Your task
Look through the records below for the line with "walk). Clisby–Liang–Slade (2007)" and the line with "below, which reaches", then return those lines and all lines between, exactly.

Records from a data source
/-- **Higher-dimensional TAME certificate** (contrapositive). -/
theorem not_nonempty_entropyGame_of_discrete_wl {k : ℕ} {W H : SimpleGraph (Fin n)} [DecidableRel W.Adj]
    [DecidableRel H.Adj] (hk : 1 ≤ k) (hn : k + 1 ≤ K₂ * n / (Nat.log 2 n + 1)) (c : Fin n → ℕ)
    (hc : IsLowEntropy K₁ c) {T : ℕ} (hinj : Function.Injective fun v : Fin n => wlColourC W c T (fun _ : Fin k => v))
    (hWH : ¬ Nonempty (W ≃g H)) : ¬ Nonempty (EntropyGame (K₁ + K₂) W H) :=
  fun g => hWH (nonempty_iso_of_entropyGame_of_discrete_wl hk hn c hc hinj g)

end CosetGame

/-! ### Appendix: the Weisfeiler–Leman form of colouring robustness -/

namespace CRIdent

variable {V W κ : Type*} [Fintype V] [DecidableEq V] [Fintype W] [DecidableEq W]
  {G : SimpleGraph V} {H : SimpleGraph W} [DecidableRel G.Adj] [DecidableRel H.Adj] {c : V → κ} {d : W → κ}

omit [DecidableEq V] [DecidableEq W] [DecidableRel G.Adj] [DecidableRel H.Adj] in
/-- **Iterated forth**: a winning strategy in the bijective `m`-pebble game (`0 < m`) yields, for every `k ≤ m`, a
bijection `Φ` of `k`-tuples all of whose graphs `{(v̄ⱼ, (Φ v̄)ⱼ)}` are winning positions (cf. Literature
`exists_equiv_tuples_of_strategy`, the case `m = k + 1`). -/
theorem exists_tupleEquiv {m : ℕ} (S : BijPebbleStrategy m G H) (hm : 0 < m) :
    ∀ {k : ℕ}, k ≤ m → ∃ Φ : (Fin k → V) ≃ (Fin k → W),
      ∀ v : Fin k → V, (Set.range fun j => (v j, Φ v j)) ∈ S.carrier := by
  classical
  obtain ⟨e, -⟩ := S.forth S.empty_mem (by rw [Set.ncard_empty]; exact hm)
  intro k
  induction k with
  | zero =>
    intro _
    refine ⟨Equiv.ofUnique _ _, fun v => ?_⟩
    rw [Set.range_eq_empty]
    exact S.empty_mem
  | succ k ih =>
    intro hk
    obtain ⟨Φ, hΦ⟩ := ih (Nat.le_of_succ_le hk)
    choose f hf using fun u : Fin k → V => S.forth (hΦ u) ((ncard_pos_le u (Φ u)).trans_lt hk)
    let Ψ : (Fin (k + 1) → V) → (Fin (k + 1) → W) := fun v =>
      Fin.snoc (Φ (Fin.init v)) (f (Fin.init v) (v (Fin.last k)))
    have hΨinit : ∀ v, Fin.init (Ψ v) = Φ (Fin.init v) := fun v => Fin.init_snoc _ _
    have hΨlast : ∀ v, Ψ v (Fin.last k) = f (Fin.init v) (v (Fin.last k)) := fun v => Fin.snoc_last _ _
    have hinj : Function.Injective Ψ := by
      intro v v' h
      have h1 : Fin.init v = Fin.init v' := by
        apply Φ.injective
        rw [← hΨinit, ← hΨinit, h]
      have h2 : v (Fin.last k) = v' (Fin.last k) := by
        apply (f (Fin.init v)).injective
        have := congrFun h (Fin.last k)
        rw [hΨlast, hΨlast, ← h1] at this
        exact this
      rw [← Fin.snoc_init_self v, ← Fin.snoc_init_self v', h1, h2]
    have hcard : Fintype.card (Fin (k + 1) → V) = Fintype.card (Fin (k + 1) → W) := by
      rw [Fintype.card_fun, Fintype.card_fun, Fintype.card_congr e]
    have hbij : Function.Bijective Ψ := (Fintype.bijective_iff_injective_and_card Ψ).2 ⟨hinj, hcard⟩
    refine ⟨Equiv.ofBijective Ψ hbij, fun v => S.mem_of_subset (hf (Fin.init v) (v (Fin.last k))) ?_⟩
    rintro _ ⟨i, rfl⟩
    simp only [Equiv.ofBijective_apply]
    induction i using Fin.lastCases with
    | last => rw [hΨlast]; exact Set.mem_insert _ _
    | cast j =>
      refine Set.mem_insert_of_mem _ ⟨j, ?_⟩
      show (Fin.init v j, Φ (Fin.init v) j) = (v (Fin.castSucc j), Ψ v (Fin.castSucc j))
      rw [← hΨinit v]
      rfl
import Literature.Probability.RandomPlanarGeometry.SAWWordsZd
import HarnessLib

/-!
# THE SINGLETON-AXIS RENEWAL IDENTITY: `c_n(ℤ^d)` in every dimension from the shorter counts and the walks WITHOUT an axis used exactly once

Topic `Literature/Probability/RandomPlanarGeometry` (sequel of `SAWWordsZd.lean`: step words `List (Fin d × Bool)`, `Word.IsSAW`, `Word.sawWords`,
`Word.card_sawWords : #sawWords d n = c_n(ℤ^d) = SAW.Zd.count d n`).

PRINTED CONTEXT (locators only; nothing is quoted digit-for-digit). Madras–Slade (1993) §1.1 (the counts `c_n`), Definition 1.1.1 (self-avoiding
walk). Clisby–Liang–Slade (2007) §3.3, eq. (31) and the paragraph after it (p. 10984): "enumeration of `c_n` for `n ≤ 2k` and `d ≤ k` actually
gives the enumeration of `c_n` for `n ≤ 2k` in all dimensions" — THERE via the lace expansion (the lace-graph counts `π_{m,δ}` vanish for `δ > m/2`).
NOT IN PRINT as far as the lane's search found (a-p3 g23 presearch 2026-08-27: corpus hybrid + galaxy; CLS 2007 §3.3 read): the elementary identity
below, which reaches the same "all dimensions from `≤ n/2` axes" conclusion WITHOUT the lace expansion.

THE IDENTITY. Call an axis of a step word a SINGLETON axis if exactly one letter lies on it, and let `A_n(d) = #nsWords d n` be the number of
`n`-step self-avoiding walks of `ℤ^d` with NO singleton axis (such a walk uses at most `⌊n/2⌋` axes). Then for every `d` and `n`
(★★★ `card_nsWords_eq_sum`, ★★★ `count_eq_card_nsWords_add_sum`):

  `c_n(ℤ^d) = A_n(d) + Σ_{r=1}^{n} (−1)^{r+1} · 2^r · d(d−1)⋯(d−r+1) · Σ_{ℓ₀+ℓ₁+⋯+ℓ_r = n−r} Π_{j=0}^{r} c_{ℓ_j}(ℤ^{d−r})`.

So `c_n(ℤ^d)` for ALL `d` follows from the `c_ℓ(ℤ^{d'})`, `ℓ < n`, and ONE census over words on `≤ n/2` axes (e.g. `c_{11}(ℤ^d)` from the
≈ 3·10⁶ canonical no-singleton words instead of the ≈ 1.5·10⁷ canonical self-avoiding words of the lane's (11,12) cell).

MECHANISM (all proved here, standard axioms).
* §1 ★ DECOUPLING `isSAW_append_cons_iff`: if the axis of `e` occurs neither in `u` nor in `v`, then `u ++ e :: v` is self-avoiding iff `u`
  and `v` are (the sites of `u` have `e.1`-coordinate `0`, those after `e` have `±1`).
* §2–§3 MARKED WORDS (`glueR` / `split`, a bijection: `split_glueR`, `glueR_split`): a marked word is VALID (`ValidM`) if its underlying word
  is self-avoiding and every marked letter lies on a singleton axis; ★★ `validM_glueR_iff`: validity of `g₀ e₁ g₁ ⋯ e_r g_r` (marks `e_i`)
  ⟺ every block `g_j` self-avoiding, the `e_i` on pairwise distinct axes, and no block touching a marked axis (`AdmF`) — decoupling mark by mark.
* §4 ★★ `sum_validWords_neg_one_pow`: `Σ_{valid marked words of length n} (−1)^{#marks} = A_n(d)` — toggling the mark on the first
  singleton-axis letter (`tog`) is a sign-reversing involution off the no-singleton words (`Finset.sum_involution`).
* §5 RELABELLING ★ `card_sawWords_filter_axes`: the self-avoiding words of length `ℓ` on the axes of a set `C` number `c_ℓ(ℤ^{#C})`
  (the coordinate embedding `embC`, `isSAW_map_relab_iff`).
* §6 ★★★ `card_validWords_filter_nmarks`: the valid marked words of length `s + r` with `r` marks number
  `2^r d^{(r)} Σ_{ℓ₀+⋯+ℓ_r = s} Π_j c_{ℓ_j}(ℤ^{d−r})` (`assemble` is a bijection from (marks on distinct axes `markFns`, `card_markFns`;
  block families in `blockSet`, `card_blockSet`) onto them: `validM_assemble_iff`, `assemble_injective`).
* §7 the identity: sum §6 against the signs of §4, the `r = 0` term being `c_n(ℤ^d)` (`blockSum_zero`).
The definitions `axCount`, `base`, `nmarks`, `glueR`, `split`, `ValidM`, `AdmF`, `NoSingleton`, `nsWords`, `mwords`, `validWords`, `tog`, `embC`,
`relab`, `markFns`, `blockSet`, `assemble`, `blockSum` are this file's tool notions (not notions in print). No number is taken from print.
[cite: MadrasSlade1993, §1.1; Definition 1.1.1] [cite: ClisbyLiangSlade2007, §3.3 eq. (31)]

Provenance: lane «pcv-sawmu», a-p3 g23 (2026-08-27).
-/

open Finset Literature.Probability.LatticeModels Literature.Probability.Percolation
open scoped BigOperators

Task solution
walk). Clisby–Liang–Slade (2007) §3.3, eq. (31) and the paragraph after it (p. 10984): "enumeration of `c_n` for `n ≤ 2k` and `d ≤ k` actually
gives the enumeration of `c_n` for `n ≤ 2k` in all dimensions" — THERE via the lace expansion (the lace-graph counts `π_{m,δ}` vanish for `δ > m/2`).
NOT IN PRINT as far as the lane's search found (a-p3 g23 presearch 2026-08-27: corpus hybrid + galaxy; CLS 2007 §3.3 read): the elementary identity
below, which reaches the same "all dimensions from `≤ n/2` axes" conclusion WITHOUT the lace expansion.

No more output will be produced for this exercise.